What is Feature Standardization (or Z-Score Normalization), and why is it needed?

Feature Standardization, also known as ‘Z-Score Normalization’, is a technique for pre-processing numerical raw data during the creation of your training data. 

It consists of centering and scaling your data so that it has the properties of a Standard Normal Distribution (Gaussian Distribution) i.e. a mean centered at zero and a standard deviation (for all Features) equal to 1. 

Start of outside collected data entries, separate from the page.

omit [IsTopologicalGroup C] [T2Space C] [μC.IsMulLeftInvariant] in
/-- **A bounded operator commuting with `σ` commutes with every `K`-type cut `P_τ = dim τ • ∫ conj χ_τ(g) • σ g (·) dμ`** (the Bochner integral commutes with bounded operators, Mathlib
`ContinuousLinearMap.integral_comp_comm`; ★ `Schur.integrable_conj_character_smul_orbit`). [cite: BrockerTomDieck1985, III (5.5)] -/
theorem map_charProj_of_commute {σ : ContRepresentation ℂ C V} (hsc : σ.IsStronglyContinuous)
    {E : Type*} [NormedAddCommGroup E] [InnerProductSpace ℂ E] [FiniteDimensional ℂ E] {τ : ContRepresentation ℂ C E} (hτ : Continuous (τ : C → E →L[ℂ] E))
    (T : V →L[ℂ] V) (hT : ∀ (g : C) (v : V), T (σ g v) = σ g (T v)) (v : V) :
    T (Schur.charProj μC τ σ v) = Schur.charProj μC τ σ (T v) := by
  rw [Schur.charProj_def, Schur.charProj_def, map_smul, ← T.integral_comp_comm (Schur.integrable_conj_character_smul_orbit μC hτ hsc v)]
  congr 1
  refine integral_congr_ae (Filter.Eventually.of_forall fun g => ?_)
  simp only [map_smul, hT]

/-- **PETER–WEYL SEPARATION.**  `σ` a unitary strongly continuous representation of the compact Hausdorff group `C` on the Hilbert space `V`, `W ≤ V` CLOSED and `σ`-STABLE, `f ∈ V`.
If for EVERY irreducible unitary finite-dimensional `τ` the `K`-type cut `P_τ f = dim τ • ∫ conj χ_τ(g) • σ g f dμ` (★ `Schur.charProj`) lies in `W`, then `f ∈ W`.  Proof: the
orthogonal projection `P_W` intertwines `σ` (★ `ClosedSubrep.starProjection_map_apply`), so `P_τ (f − P_W f) = P_τ f − P_W (P_τ f) = 0` (`P_τ f ∈ W`); by ★
`charProj_eq_zero_iff_mem_orthogonal` the vector `x := f − P_W f` is orthogonal to every isotypic component `σ.isotypicComponent τ` — in particular (`τ := U.toContRep`, finite-dimensional
★ `finiteDimensional_of_isTopIrreducible_toContRep`, irreducible ★ `isIrreducible_of_isTopIrreducible`, unitary, continuous) to those of the irreducible closed subrepresentations `U`,
whose span is dense (★ `le_topologicalClosure_iSup_inf_isotypicComponent_of_invariant` at `W := ⊤`); so `⟪x, x⟫ = 0`, `x = 0`, `f = P_W f ∈ W`.
[cite: BrockerTomDieck1985, III Thm (5.10)] [cite: DeitmarEchterhoff2014, Thm. 7.2.3, Prop. 7.3.3] -/
theorem mem_of_forall_charProj_mem {σ : ContRepresentation ℂ C V} (hσ : σ.IsUnitary) (hsc : σ.IsStronglyContinuous)
    (W : Submodule ℂ V) (hWc : IsClosed (W : Set V)) (hWinv : ∀ (c : C), ∀ v ∈ W, σ c v ∈ W) (f : V)
    (h : ∀ (E : Type u) [NormedAddCommGroup E] [InnerProductSpace ℂ E] [FiniteDimensional ℂ E] (τ : ContRepresentation ℂ C E),
      Continuous (τ : C → E →L[ℂ] E) → τ.toRepresentation.IsIrreducible → (∀ (g : C) (v w : E), ⟪τ g v, τ g w⟫_ℂ = ⟪v, w⟫_ℂ) → Schur.charProj μC τ σ f ∈ W) :
    f ∈ W := by
  haveI : CompleteSpace W := hWc.completeSpace_coe
  -- `W` as a closed subrepresentation; the orthogonal projection onto it intertwines `σ`
  let W' : ClosedSubrep σ := { toSubmodule := W, apply_mem_toSubmodule := fun c v hv => hWinv c v hv, isClosed' := hWc }
  have hPW : ∀ (g : C) (v : V), W.starProjection (σ g v) = σ g (W.starProjection v) := fun g v => W'.starProjection_map_apply hσ g v
  -- `x := f − P_W f` has all its `K`-type cuts equal to zero
  set x : V := f - W.starProjection f with hx
  have hx0 : ∀ (E : Type u) [NormedAddCommGroup E] [InnerProductSpace ℂ E] [FiniteDimensional ℂ E] (τ : ContRepresentation ℂ C E),
      Continuous (τ : C → E →L[ℂ] E) → τ.toRepresentation.IsIrreducible → (∀ (g : C) (v w : E), ⟪τ g v, τ g w⟫_ℂ = ⟪v, w⟫_ℂ) → Schur.charProj μC τ σ x = 0 := by
    intro E _ _ _ τ hτ hirr hτu
    have hlin : Schur.charProj μC τ σ x = Schur.charProj μC τ σ f - Schur.charProj μC τ σ (W.starProjection f) := by
      rw [hx, sub_eq_add_neg, Schur.charProj_add μC hτ hsc, ← neg_one_smul ℂ (W.starProjection f), Schur.charProj_smul, neg_one_smul, ← sub_eq_add_neg]
    rw [hlin, ← map_charProj_of_commute μC hsc hτ W.starProjection hPW f, Submodule.starProjection_eq_self_iff.2 (h E τ hτ hirr hτu), sub_self]
  -- hence `x` is orthogonal to the isotypic component of every irreducible closed subrepresentation
  have hxU : ∀ U : {U : ClosedSubrep σ // U.toContRep.IsTopIrreducible}, x ∈ ((σ.isotypicComponent U.1.toContRep).toSubmodule)ᗮ := by
    intro U
    haveI : FiniteDimensional ℂ U.1.toSubmodule := finiteDimensional_of_isTopIrreducible_toContRep hsc U.2
    haveI : U.1.toContRep.toRepresentation.IsIrreducible := isIrreducible_of_isTopIrreducible _ U.2
    have hτc : Continuous (U.1.toContRep : C → U.1.toSubmodule →L[ℂ] U.1.toSubmodule) :=
      Schur.continuous_of_forall_continuous_apply fun w => (isStronglyContinuous_toContRep_of_isStronglyContinuous hsc U.1) w
    have hτu : ∀ (g : C) (v w : U.1.toSubmodule), ⟪U.1.toContRep g v, U.1.toContRep g w⟫_ℂ = ⟪v, w⟫_ℂ := fun g v w => (hσ.toContRep U.1).inner_map_map g v w
    have h0 := (charProj_eq_zero_iff_mem_orthogonal μC hsc hσ hτc hτu x).1 (hx0 _ U.1.toContRep hτc inferInstance hτu)
    rwa [← ClosedSubrep.mem_toSubmodule, ClosedSubrep.toSubmodule_orthogonal] at h0
  -- Peter–Weyl: the isotypic components of the irreducible closed subrepresentations span a dense subspace
  have hPWd : (⊤ : Submodule ℂ V) ≤ (⨆ U : {U : ClosedSubrep σ // U.toContRep.IsTopIrreducible}, ⊤ ⊓ (σ.isotypicComponent U.1.toContRep).toSubmodule).topologicalClosure :=
    le_topologicalClosure_iSup_inf_isotypicComponent_of_invariant hσ hsc ⊤ (by rw [Submodule.top_coe]; exact isClosed_univ) (fun _ _ _ => Submodule.mem_top)
  -- `x` is orthogonal to that span, hence to its closure, hence to itself
  have hxS : x ∈ (⨆ U : {U : ClosedSubrep σ // U.toContRep.IsTopIrreducible}, ⊤ ⊓ (σ.isotypicComponent U.1.toContRep).toSubmodule)ᗮ := by
    rw [← Submodule.iInf_orthogonal]
    exact (Submodule.mem_iInf _).2 fun U => Submodule.orthogonal_le (inf_le_right) (hxU U)
  have hxcl : x ∈ ((⨆ U : {U : ClosedSubrep σ // U.toContRep.IsTopIrreducible}, ⊤ ⊓ (σ.isotypicComponent U.1.toContRep).toSubmodule).topologicalClosure)ᗮ := by
    rwa [← Submodule.orthogonal_closure] at hxS
  have hxx : ⟪x, x⟫_ℂ = 0 := Submodule.inner_right_of_mem_orthogonal (hPWd Submodule.mem_top) hxcl
  have hx0' : x = 0 := inner_self_eq_zero.1 hxx
  -- so `f = P_W f ∈ W`
  have hf : f = W.starProjection f := sub_eq_zero.1 (by rw [← hx]; exact hx0')
  rw [hf]
  exact W.starProjection_apply_mem f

Feature Standardization is: –

Essential for some algorithms (esp. those utilizing a euclidean distance function): –

  • Support Vector Machine utilizing a Radial Basis Function or RBF Neural Networks
  • Clustering Algorithms having Features with ≉ comparable scales

Recommended for: –

  • Any Algorithim that assumes Gaussian Distribution
  • Arguably benefits Multi Layer Perceptron Neural Networks
  • Clustering Algorithms having Features with ≈ comparable scales

Less important for: –

  • Tree Based algorithms (high robustness to Un-standardized Data
  • Logistic Regression

You can expect that, within a Real World Dataset, the features will be of different units, with a different range of values and having different types of statistical distributions. There might also exist data as outliers. All of which can introduce modeling errors if not dealt with correctly. 

Without feature standardization, predictive models may perform badly as features with higher orders of magnitude and range can incorrectly overshadow the importance of those that are relatively lower, even if these offer better prediction capability.